## What you are asked to do
If a line in the records below contains the word "without", return that line.

## Material provided
§ §
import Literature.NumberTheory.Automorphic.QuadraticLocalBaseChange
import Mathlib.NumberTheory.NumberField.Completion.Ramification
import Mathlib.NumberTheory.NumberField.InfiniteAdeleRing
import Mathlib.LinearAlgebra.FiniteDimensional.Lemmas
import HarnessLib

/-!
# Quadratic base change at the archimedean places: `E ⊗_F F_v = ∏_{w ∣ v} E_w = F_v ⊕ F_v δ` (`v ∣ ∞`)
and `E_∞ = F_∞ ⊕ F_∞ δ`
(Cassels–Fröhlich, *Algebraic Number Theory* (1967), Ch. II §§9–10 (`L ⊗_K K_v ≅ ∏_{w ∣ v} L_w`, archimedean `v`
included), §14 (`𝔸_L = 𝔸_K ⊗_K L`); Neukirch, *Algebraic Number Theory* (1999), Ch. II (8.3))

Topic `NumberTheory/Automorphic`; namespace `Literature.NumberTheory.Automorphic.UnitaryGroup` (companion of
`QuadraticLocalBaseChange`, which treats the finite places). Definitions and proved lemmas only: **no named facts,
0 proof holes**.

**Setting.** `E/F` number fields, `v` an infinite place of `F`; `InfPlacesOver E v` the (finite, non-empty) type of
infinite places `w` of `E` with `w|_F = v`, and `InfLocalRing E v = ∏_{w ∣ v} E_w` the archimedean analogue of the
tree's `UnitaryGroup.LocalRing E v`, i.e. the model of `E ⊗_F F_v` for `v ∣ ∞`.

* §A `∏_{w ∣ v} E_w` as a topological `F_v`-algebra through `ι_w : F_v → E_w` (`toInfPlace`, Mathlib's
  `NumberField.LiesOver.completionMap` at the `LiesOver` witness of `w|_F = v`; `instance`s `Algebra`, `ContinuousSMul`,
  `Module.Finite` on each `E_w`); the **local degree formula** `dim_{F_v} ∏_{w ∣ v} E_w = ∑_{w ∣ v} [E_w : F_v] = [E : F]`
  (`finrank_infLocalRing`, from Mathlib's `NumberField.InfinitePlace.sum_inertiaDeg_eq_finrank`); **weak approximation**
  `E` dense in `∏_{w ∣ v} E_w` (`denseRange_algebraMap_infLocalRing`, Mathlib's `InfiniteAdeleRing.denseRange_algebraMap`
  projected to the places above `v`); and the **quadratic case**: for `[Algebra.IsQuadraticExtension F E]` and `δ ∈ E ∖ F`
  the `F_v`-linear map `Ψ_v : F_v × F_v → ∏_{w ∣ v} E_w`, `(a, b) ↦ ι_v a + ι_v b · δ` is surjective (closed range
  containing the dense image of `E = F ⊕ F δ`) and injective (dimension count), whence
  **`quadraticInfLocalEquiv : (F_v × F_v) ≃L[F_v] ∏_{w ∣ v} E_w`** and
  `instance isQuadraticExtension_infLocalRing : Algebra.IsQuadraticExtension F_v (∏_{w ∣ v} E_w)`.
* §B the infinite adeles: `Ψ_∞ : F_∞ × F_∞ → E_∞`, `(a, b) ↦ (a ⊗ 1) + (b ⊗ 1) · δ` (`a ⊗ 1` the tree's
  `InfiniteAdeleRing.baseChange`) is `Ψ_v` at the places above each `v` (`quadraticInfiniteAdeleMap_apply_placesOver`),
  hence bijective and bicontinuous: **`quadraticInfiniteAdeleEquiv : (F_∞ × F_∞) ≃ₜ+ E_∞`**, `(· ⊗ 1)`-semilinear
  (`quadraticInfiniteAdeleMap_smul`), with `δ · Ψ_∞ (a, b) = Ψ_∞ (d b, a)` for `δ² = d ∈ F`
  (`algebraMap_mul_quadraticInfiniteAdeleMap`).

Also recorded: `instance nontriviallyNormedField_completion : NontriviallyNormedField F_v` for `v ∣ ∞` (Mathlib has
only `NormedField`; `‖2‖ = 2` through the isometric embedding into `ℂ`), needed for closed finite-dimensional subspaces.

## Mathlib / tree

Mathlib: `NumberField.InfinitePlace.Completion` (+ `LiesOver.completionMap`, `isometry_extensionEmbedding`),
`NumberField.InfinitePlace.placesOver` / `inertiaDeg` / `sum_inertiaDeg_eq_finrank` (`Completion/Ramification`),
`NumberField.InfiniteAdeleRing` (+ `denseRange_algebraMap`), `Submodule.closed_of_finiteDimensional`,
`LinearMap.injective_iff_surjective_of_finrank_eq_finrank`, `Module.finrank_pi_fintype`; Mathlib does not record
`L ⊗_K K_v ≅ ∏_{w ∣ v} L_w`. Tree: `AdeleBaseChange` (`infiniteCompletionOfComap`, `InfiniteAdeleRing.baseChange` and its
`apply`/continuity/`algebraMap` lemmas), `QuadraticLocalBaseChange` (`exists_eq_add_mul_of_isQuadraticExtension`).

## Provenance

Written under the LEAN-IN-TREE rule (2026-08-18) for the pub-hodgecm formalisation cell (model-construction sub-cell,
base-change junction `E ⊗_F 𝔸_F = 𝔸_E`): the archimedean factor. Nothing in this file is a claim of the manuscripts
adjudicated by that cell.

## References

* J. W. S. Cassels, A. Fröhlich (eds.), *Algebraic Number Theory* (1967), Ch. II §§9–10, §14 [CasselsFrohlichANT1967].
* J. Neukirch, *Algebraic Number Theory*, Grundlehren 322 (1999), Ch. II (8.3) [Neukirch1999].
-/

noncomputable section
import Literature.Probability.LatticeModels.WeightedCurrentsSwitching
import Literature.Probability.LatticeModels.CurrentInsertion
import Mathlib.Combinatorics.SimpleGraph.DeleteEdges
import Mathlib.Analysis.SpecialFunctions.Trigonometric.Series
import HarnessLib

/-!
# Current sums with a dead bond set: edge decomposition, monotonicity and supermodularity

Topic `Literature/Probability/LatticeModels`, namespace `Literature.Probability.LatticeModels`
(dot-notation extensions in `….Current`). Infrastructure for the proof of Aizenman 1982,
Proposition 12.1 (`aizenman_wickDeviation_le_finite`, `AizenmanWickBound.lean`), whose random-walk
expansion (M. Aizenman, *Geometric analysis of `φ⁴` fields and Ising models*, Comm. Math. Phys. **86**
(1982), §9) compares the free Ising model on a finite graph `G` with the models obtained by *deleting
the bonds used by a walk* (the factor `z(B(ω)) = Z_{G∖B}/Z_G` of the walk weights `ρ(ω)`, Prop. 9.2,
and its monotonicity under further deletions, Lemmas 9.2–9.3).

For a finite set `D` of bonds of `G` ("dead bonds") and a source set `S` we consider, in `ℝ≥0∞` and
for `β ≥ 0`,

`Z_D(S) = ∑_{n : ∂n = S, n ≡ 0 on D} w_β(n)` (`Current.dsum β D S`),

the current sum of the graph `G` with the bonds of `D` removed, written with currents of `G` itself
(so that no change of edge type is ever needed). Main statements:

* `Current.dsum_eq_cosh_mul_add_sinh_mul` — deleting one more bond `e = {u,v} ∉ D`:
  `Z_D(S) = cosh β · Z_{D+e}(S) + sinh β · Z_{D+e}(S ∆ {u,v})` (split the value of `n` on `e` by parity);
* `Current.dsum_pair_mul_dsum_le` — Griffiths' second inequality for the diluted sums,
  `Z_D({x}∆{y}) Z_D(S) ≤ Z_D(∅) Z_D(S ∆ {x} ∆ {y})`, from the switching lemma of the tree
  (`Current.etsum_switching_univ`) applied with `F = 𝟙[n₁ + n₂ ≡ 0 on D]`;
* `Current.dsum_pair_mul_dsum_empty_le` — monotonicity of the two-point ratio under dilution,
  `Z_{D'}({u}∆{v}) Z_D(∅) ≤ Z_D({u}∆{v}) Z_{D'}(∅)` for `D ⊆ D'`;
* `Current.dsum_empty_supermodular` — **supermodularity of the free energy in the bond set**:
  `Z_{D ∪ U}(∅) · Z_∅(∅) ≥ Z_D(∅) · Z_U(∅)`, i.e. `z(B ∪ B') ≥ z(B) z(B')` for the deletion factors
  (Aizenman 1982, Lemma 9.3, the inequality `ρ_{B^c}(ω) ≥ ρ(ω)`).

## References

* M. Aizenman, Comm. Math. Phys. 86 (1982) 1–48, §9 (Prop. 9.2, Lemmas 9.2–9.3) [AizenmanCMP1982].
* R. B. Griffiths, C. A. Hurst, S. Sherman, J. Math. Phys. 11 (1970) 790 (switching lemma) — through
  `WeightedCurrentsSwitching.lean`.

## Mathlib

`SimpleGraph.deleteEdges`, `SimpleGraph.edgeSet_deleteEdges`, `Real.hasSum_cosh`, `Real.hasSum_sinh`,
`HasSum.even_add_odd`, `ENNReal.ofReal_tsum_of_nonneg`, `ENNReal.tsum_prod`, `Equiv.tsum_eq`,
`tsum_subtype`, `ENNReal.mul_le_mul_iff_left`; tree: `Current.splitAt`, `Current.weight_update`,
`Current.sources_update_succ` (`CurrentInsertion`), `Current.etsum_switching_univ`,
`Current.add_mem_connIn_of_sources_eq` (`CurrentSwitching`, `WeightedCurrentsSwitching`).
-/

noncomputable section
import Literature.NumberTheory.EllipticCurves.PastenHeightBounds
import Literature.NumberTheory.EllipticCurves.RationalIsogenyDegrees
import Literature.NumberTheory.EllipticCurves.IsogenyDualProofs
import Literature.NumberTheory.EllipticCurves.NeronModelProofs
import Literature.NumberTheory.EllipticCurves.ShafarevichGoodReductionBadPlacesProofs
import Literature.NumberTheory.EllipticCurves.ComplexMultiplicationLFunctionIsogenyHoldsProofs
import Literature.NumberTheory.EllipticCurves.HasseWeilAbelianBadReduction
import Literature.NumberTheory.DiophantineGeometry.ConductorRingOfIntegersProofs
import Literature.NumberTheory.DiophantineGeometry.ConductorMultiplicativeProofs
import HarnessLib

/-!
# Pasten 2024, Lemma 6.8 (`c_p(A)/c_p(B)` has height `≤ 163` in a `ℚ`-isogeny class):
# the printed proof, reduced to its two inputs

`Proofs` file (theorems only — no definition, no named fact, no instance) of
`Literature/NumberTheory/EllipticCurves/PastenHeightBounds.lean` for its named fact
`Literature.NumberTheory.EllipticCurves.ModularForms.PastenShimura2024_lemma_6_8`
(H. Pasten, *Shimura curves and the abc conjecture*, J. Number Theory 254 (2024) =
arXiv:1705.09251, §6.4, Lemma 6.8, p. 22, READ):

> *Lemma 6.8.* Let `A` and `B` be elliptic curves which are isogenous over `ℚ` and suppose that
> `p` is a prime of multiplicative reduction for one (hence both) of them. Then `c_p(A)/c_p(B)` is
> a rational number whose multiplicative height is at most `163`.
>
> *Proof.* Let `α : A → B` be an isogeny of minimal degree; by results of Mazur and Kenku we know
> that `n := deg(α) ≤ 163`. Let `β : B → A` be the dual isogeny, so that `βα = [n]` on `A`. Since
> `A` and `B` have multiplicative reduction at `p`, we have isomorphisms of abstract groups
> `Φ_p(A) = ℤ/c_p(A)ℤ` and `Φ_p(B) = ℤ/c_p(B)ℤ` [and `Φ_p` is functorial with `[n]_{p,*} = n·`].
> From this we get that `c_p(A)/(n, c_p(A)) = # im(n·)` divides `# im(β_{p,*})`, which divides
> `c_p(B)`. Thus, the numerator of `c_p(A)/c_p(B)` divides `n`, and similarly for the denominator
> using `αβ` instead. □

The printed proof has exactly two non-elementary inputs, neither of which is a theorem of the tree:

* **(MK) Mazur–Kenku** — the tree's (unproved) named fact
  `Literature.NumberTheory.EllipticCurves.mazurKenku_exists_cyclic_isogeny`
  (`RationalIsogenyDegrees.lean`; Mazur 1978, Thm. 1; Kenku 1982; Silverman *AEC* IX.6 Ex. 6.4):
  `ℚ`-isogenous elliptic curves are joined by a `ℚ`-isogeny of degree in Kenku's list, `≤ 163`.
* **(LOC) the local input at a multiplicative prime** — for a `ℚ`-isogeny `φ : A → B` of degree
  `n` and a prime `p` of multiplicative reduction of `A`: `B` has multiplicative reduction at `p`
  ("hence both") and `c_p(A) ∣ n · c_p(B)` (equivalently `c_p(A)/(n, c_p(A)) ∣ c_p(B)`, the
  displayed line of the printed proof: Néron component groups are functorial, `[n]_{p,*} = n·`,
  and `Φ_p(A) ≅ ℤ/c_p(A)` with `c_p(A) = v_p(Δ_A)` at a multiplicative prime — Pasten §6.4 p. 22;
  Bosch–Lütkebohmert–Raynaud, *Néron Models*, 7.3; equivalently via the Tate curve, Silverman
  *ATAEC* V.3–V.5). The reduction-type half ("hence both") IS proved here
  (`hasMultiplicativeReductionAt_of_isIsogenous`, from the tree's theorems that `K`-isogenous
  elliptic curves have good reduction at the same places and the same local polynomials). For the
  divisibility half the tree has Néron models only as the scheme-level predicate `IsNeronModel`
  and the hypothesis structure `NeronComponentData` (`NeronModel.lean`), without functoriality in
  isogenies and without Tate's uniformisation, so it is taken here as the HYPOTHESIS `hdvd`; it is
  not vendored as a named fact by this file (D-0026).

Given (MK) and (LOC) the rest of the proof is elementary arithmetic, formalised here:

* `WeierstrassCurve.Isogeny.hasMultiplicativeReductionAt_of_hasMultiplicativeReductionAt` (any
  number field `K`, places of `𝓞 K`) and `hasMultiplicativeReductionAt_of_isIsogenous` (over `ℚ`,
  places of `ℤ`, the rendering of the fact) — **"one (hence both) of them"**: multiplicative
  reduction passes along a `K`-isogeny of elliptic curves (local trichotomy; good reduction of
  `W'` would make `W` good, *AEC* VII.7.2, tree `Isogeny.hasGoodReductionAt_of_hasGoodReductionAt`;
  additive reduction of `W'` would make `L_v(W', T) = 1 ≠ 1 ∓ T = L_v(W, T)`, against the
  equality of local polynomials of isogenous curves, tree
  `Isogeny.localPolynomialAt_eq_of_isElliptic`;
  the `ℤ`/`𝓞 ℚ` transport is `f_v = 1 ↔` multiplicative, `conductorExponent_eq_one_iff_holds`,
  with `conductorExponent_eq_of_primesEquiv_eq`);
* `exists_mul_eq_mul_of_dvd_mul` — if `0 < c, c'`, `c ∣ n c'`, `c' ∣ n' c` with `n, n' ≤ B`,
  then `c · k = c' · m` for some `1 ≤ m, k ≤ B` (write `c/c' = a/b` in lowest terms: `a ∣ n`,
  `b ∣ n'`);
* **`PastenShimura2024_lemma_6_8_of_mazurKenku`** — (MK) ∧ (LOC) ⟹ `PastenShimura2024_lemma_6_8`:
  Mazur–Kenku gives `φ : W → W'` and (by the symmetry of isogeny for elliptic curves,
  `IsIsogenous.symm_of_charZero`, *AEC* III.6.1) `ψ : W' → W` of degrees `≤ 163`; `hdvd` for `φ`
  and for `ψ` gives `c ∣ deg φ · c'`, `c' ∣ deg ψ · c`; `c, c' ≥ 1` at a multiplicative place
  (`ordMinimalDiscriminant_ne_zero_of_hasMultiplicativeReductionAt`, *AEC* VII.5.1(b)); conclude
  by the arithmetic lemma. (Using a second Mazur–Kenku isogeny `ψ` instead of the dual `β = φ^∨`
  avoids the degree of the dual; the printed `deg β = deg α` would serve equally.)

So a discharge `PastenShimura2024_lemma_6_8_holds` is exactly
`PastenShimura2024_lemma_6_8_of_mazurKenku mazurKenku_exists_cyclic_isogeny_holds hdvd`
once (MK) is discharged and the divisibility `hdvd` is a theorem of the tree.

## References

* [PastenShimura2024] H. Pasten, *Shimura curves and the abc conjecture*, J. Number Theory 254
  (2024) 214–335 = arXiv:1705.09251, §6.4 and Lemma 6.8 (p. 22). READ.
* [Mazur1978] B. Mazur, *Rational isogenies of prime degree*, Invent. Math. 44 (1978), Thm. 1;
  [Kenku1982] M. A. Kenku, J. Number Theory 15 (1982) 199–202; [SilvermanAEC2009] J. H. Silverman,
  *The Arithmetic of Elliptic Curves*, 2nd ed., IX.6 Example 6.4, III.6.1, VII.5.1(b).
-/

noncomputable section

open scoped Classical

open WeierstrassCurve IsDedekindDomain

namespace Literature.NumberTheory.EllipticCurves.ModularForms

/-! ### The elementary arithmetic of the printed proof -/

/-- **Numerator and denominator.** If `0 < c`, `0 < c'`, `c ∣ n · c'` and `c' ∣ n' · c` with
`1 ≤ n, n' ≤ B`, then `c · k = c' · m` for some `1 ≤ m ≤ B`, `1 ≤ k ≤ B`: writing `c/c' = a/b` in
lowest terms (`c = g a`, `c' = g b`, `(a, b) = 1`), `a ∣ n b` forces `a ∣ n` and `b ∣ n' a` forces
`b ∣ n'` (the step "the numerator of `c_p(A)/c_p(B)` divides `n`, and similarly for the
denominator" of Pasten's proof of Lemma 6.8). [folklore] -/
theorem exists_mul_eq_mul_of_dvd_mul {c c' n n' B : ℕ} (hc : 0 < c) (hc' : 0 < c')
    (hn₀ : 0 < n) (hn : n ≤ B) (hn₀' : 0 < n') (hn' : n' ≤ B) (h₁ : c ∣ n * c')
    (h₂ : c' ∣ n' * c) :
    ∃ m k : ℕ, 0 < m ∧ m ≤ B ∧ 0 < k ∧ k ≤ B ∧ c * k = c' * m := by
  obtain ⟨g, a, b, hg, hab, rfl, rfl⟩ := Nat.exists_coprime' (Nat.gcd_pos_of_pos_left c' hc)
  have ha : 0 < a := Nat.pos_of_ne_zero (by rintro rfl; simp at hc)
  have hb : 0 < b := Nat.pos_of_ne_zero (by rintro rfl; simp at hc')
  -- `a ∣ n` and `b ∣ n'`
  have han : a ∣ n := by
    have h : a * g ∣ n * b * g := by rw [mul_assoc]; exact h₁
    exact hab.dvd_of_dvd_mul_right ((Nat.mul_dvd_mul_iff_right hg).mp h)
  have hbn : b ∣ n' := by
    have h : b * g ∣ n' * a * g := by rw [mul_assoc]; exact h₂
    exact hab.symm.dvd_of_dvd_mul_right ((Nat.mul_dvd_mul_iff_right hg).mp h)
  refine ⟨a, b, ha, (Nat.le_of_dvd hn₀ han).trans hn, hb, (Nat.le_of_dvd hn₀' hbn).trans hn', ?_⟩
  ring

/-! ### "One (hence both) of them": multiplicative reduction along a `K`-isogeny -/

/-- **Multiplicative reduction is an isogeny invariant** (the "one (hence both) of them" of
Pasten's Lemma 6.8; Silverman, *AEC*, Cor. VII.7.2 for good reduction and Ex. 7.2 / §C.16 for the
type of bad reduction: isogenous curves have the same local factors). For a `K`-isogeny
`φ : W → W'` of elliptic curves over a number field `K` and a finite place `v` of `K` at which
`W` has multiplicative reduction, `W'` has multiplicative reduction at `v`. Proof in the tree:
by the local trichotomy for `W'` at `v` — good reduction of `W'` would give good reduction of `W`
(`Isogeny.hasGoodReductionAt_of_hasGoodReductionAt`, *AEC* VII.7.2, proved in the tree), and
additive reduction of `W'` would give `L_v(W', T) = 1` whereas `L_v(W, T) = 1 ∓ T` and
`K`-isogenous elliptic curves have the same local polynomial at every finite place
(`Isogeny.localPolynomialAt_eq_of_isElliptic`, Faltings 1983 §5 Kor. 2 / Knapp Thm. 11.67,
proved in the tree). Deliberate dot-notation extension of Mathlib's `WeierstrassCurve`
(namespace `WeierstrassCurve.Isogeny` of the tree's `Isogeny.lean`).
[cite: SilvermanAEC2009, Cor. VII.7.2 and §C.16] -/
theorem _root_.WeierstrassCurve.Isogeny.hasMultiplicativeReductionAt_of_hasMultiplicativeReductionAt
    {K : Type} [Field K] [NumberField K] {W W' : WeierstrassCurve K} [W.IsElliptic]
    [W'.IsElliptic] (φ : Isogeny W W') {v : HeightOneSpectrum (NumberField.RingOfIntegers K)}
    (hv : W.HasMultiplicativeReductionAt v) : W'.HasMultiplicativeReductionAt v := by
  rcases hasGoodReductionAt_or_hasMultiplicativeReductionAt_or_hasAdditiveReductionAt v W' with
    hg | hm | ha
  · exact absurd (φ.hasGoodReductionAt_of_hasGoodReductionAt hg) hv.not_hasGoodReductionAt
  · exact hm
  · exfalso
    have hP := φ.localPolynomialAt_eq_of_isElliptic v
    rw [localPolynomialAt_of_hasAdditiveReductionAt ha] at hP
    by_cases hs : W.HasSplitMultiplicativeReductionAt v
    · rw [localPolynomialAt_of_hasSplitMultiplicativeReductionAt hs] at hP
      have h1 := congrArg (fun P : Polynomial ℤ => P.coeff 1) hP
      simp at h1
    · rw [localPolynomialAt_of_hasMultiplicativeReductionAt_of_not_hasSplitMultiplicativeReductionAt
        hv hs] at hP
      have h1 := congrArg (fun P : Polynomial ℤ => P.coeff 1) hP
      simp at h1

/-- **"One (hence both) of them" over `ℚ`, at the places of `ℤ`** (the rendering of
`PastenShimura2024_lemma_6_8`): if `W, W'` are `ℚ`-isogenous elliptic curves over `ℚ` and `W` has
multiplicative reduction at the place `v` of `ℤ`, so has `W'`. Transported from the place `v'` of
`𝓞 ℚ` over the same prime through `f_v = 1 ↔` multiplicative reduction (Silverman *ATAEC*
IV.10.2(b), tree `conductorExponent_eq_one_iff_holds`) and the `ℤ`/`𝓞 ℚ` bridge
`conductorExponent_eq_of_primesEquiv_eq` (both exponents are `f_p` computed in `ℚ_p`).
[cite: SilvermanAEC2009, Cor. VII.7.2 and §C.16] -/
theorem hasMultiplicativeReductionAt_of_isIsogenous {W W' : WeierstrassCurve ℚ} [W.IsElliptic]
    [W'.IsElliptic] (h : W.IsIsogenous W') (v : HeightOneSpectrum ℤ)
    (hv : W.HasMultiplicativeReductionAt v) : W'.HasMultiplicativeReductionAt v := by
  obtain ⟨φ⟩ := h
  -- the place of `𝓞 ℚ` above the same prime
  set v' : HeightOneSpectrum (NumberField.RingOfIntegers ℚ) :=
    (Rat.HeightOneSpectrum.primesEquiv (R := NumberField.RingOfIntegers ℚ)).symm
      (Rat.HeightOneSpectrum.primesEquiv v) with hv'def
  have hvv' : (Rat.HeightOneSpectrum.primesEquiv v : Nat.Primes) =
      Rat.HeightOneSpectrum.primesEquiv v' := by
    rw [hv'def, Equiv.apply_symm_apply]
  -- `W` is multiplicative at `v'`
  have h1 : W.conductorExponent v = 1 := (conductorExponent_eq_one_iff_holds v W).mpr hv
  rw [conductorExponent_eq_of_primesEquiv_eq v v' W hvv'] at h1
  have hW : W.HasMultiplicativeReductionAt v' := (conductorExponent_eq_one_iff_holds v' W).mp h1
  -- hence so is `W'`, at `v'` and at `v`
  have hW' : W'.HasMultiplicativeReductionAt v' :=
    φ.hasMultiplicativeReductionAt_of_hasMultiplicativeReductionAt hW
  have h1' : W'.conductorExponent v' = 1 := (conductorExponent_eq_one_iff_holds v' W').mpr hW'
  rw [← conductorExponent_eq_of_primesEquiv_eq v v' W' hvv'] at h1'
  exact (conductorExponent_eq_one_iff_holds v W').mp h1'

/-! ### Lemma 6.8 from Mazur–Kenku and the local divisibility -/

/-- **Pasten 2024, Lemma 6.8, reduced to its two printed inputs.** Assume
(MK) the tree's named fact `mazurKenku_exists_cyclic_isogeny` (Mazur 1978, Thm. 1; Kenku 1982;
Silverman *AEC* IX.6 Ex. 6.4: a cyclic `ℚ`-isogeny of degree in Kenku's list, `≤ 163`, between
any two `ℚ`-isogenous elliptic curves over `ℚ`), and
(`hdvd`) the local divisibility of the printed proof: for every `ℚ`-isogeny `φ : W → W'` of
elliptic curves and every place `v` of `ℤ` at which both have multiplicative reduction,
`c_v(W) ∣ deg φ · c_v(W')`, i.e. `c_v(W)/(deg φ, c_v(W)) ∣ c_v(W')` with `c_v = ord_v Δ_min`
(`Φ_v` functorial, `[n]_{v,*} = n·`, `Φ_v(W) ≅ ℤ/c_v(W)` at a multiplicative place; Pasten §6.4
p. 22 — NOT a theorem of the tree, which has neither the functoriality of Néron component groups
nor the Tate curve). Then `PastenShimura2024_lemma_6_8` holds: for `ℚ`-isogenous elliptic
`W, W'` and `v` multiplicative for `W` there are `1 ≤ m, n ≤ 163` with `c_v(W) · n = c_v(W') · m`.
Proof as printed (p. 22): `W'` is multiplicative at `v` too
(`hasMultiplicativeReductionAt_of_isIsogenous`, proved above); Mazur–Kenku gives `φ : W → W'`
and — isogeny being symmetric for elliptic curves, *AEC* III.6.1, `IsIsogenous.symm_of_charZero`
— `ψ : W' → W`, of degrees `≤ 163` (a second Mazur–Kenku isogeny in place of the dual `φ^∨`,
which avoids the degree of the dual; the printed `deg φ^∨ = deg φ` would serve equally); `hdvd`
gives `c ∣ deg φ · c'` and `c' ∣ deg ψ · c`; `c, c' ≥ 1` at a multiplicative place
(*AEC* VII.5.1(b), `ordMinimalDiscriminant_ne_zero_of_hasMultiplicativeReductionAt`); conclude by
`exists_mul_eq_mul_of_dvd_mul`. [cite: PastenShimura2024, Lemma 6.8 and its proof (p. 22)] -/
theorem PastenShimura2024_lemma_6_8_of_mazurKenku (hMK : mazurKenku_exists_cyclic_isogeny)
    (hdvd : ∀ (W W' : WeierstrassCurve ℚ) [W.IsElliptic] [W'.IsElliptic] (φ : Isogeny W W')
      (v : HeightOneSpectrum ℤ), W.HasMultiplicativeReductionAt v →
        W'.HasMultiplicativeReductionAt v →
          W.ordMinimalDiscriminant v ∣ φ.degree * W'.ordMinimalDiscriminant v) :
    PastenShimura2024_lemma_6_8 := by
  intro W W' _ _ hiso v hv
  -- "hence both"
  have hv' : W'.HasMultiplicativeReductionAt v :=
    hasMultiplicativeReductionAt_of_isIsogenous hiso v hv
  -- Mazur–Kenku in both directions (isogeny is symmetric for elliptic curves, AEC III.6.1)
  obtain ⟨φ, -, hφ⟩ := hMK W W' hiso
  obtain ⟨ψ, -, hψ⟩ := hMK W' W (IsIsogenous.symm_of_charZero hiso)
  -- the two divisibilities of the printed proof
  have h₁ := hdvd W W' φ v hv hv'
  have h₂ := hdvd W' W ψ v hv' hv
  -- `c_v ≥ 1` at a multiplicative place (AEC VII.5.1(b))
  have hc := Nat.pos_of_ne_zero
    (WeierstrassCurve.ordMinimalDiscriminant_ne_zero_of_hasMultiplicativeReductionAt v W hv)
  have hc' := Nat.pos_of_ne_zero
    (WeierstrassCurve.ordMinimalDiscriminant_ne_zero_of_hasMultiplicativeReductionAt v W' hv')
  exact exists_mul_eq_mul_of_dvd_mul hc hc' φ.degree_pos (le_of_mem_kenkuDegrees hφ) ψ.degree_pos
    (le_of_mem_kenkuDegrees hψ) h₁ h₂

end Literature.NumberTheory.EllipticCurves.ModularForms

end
§ §
## Response to the task
  and the hypothesis structure `NeronComponentData` (`NeronModel.lean`), without functoriality in
  isogenies and without Tate's uniformisation, so it is taken here as the HYPOTHESIS `hdvd`; it is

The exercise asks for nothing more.